Look through the entries. Copy each line that has the word "MathematicalPhysics".

[Records from a data collection]
####################

import Mathlib
import HarnessLib
import Literature.MathematicalPhysics.StatisticalMechanics.FluctuationKernelComparisonLocalTorusFRD
import Literature.MathematicalPhysics.StatisticalMechanics.TorusFRDKernelSecondDiffShell
import Literature.MathematicalPhysics.StatisticalMechanics.TorusFRDStepKernelConvex

/-!
# The FIRST-ORDER part of the `ℓ = 2` kernel comparison, volume-uniform per-polymer form:
# `‖fluct C̄ F − fluct 𝒞_{1+q+h,k+1} F‖_{k:k+1,X} ≤ b · ((r₀+1)·8q_H·h⁽²⁾_X) · κ^{|X|_k}`,
# `C̄ = ½(𝒞_{1+q,k+1} + 𝒞_{1+q+2h,k+1})`, `h⁽²⁾_X = O((Σ|h|)²)` ([ABKM19] Lemma 8.4 / Lemma 12.6, `ℓ = 2`)

Along a line `q, q+h, q+2h` of tuning parameters the second difference of the Gaussian expectations splits as
`E_{C₂} − 2E_{C₁} + E_{C₀} = [E_{C₂} − 2E_{C̄} + E_{C₀}] + 2[E_{C̄} − E_{C₁}]` with the midpoint kernel
`C̄ = ½(C₀ + C₂)`.  This file bounds the second bracket — a FIRST-order comparison for the pair
`(C̄, C₁)` whose multipliers differ RELATIVELY by `ρ⁽²⁾_j(κ) = ½K⁽²⁾_j (Σ|h|)²` shell by shell
(`TorusFRDKernelSecondDiffShell`), square-summable over the shells of the SMALL torus
`(ℤ/L^{N̄})^d` carrying `X*⁺` exactly as in `tayNormLE_fluct_sub_fluct_local_of_torusFRD` — so the bound is
quadratic in `Σ|h|` and uniform in the volume:

* `fourierCoeff_half_add`, `re_fourierCoeff_half_add` — multipliers of `½(𝒞₀ + 𝒞₂)`;
* **`tayNormLE_fluct_mid_sub_fluct_local_of_torusFRD`** — the statement above with
  `h⁽²⁾ = (3^{d+1} L^{(N̄−(k+1))d})^{1/2} · (½ (Σ|h|)² · K⁽²⁾)`, `K⁽²⁾ = shellRatioConst c (Cℓ 2) L d ñ`.

Everything is proved (transfer engine `tayNormLE_fluct_sub_fluct_of_sum_sq_transfer`, re-periodisation
`TorusKernelReperiodisation`, `StepKernelBounds` of convex combinations `TorusFRDStepKernelConvex`).

## References
* S. Adams, S. Buchholz, R. Kotecký, S. Müller, arXiv:1910.13564, Lemma 8.4, Lemma 12.6
  [AdamsBuchholzKoteckyMuller2019].
* S. Buchholz, J. Funct. Anal. 275 (2018), Thm 2.4 / Thm 4.5 [Buchholz2016].
-/

noncomputable section

namespace Literature.MathematicalPhysics.StatisticalMechanics.GradientRG

open scoped BigOperators
open Real Set Finset MeasureTheory
open Literature.MathematicalPhysics.StatisticalMechanics.GradientFRD
  (fourierCoeff cExt cExt_of_mem IsElliptic IsUnitSymm InShell iterDiff supNorm conv ellOp isElliptic_one
    exists_inShell inShell_le re_fourierCoeff_zero_of_sum_eq_zero liftSite liftMode projSite
    fourierCoeff_comp_liftSite_of_ne_zero fourierCoeff_comp_liftSite_zero inShell_liftMode_iff liftMode_eq_zero_iff
    comp_liftSite_even comp_liftSite_projSite_sub fourierCoeff_zero)
open Literature.MathematicalPhysics.StatisticalMechanics.TorusPolymer (IsPolymer numBlocks thicken)
open Literature.MathematicalPhysics.QuantumFieldTheory

variable {d M : ℕ} [NeZero M]

/-- The multipliers of the midpoint kernel `½(𝒞₀ + 𝒞₂)`. [cite: Buchholz2016, §2 (2.14)] -/
theorem fourierCoeff_half_add (𝒞₀ 𝒞₂ : (Fin d → ZMod M) → ℝ) (κ : Fin d → ZMod M) :
    fourierCoeff (fun x => 2⁻¹ * 𝒞₀ x + 2⁻¹ * 𝒞₂ x) κ =
      ((2⁻¹ : ℝ) : ℂ) * fourierCoeff 𝒞₀ κ + ((2⁻¹ : ℝ) : ℂ) * fourierCoeff 𝒞₂ κ := by
  unfold GradientFRD.fourierCoeff
  rw [Finset.mul_sum, Finset.mul_sum, ← Finset.sum_add_distrib]
  refine Finset.sum_congr rfl fun x _ => ?_
  push_cast
  ring

/-- Real parts of the multipliers of the midpoint kernel. [cite: Buchholz2016, §2 (2.14)] -/
theorem re_fourierCoeff_half_add (𝒞₀ 𝒞₂ : (Fin d → ZMod M) → ℝ) (κ : Fin d → ZMod M) :
    (fourierCoeff (fun x => 2⁻¹ * 𝒞₀ x + 2⁻¹ * 𝒞₂ x) κ).re =
      2⁻¹ * (fourierCoeff 𝒞₀ κ).re + 2⁻¹ * (fourierCoeff 𝒞₂ κ).re := by
  rw [fourierCoeff_half_add, Complex.add_re, Complex.re_ofReal_mul, Complex.re_ofReal_mul]

section Package

variable {L N Mord R n ñ : ℕ} {θbar lam μ δ₁ δ₀ A𝒫 : ℝ}
    {𝒞 : Matrix (Fin d) (Fin d) ℝ → ℕ → (Fin d → ZMod M) → ℝ} {Mc : ℕ → ℝ}
    {Cα : (Fin d → ℕ) → ℕ → ℝ} {c C : ℝ} {Cℓ : ℕ → ℝ}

####################

* **EXERCISE SOLUTION**
import Literature.MathematicalPhysics.StatisticalMechanics.FluctuationKernelComparisonLocalTorusFRD
import Literature.MathematicalPhysics.StatisticalMechanics.TorusFRDKernelSecondDiffShell
import Literature.MathematicalPhysics.StatisticalMechanics.TorusFRDStepKernelConvex
namespace Literature.MathematicalPhysics.StatisticalMechanics.GradientRG
open Literature.MathematicalPhysics.StatisticalMechanics.GradientFRD
open Literature.MathematicalPhysics.StatisticalMechanics.TorusPolymer (IsPolymer numBlocks thicken)
open Literature.MathematicalPhysics.QuantumFieldTheory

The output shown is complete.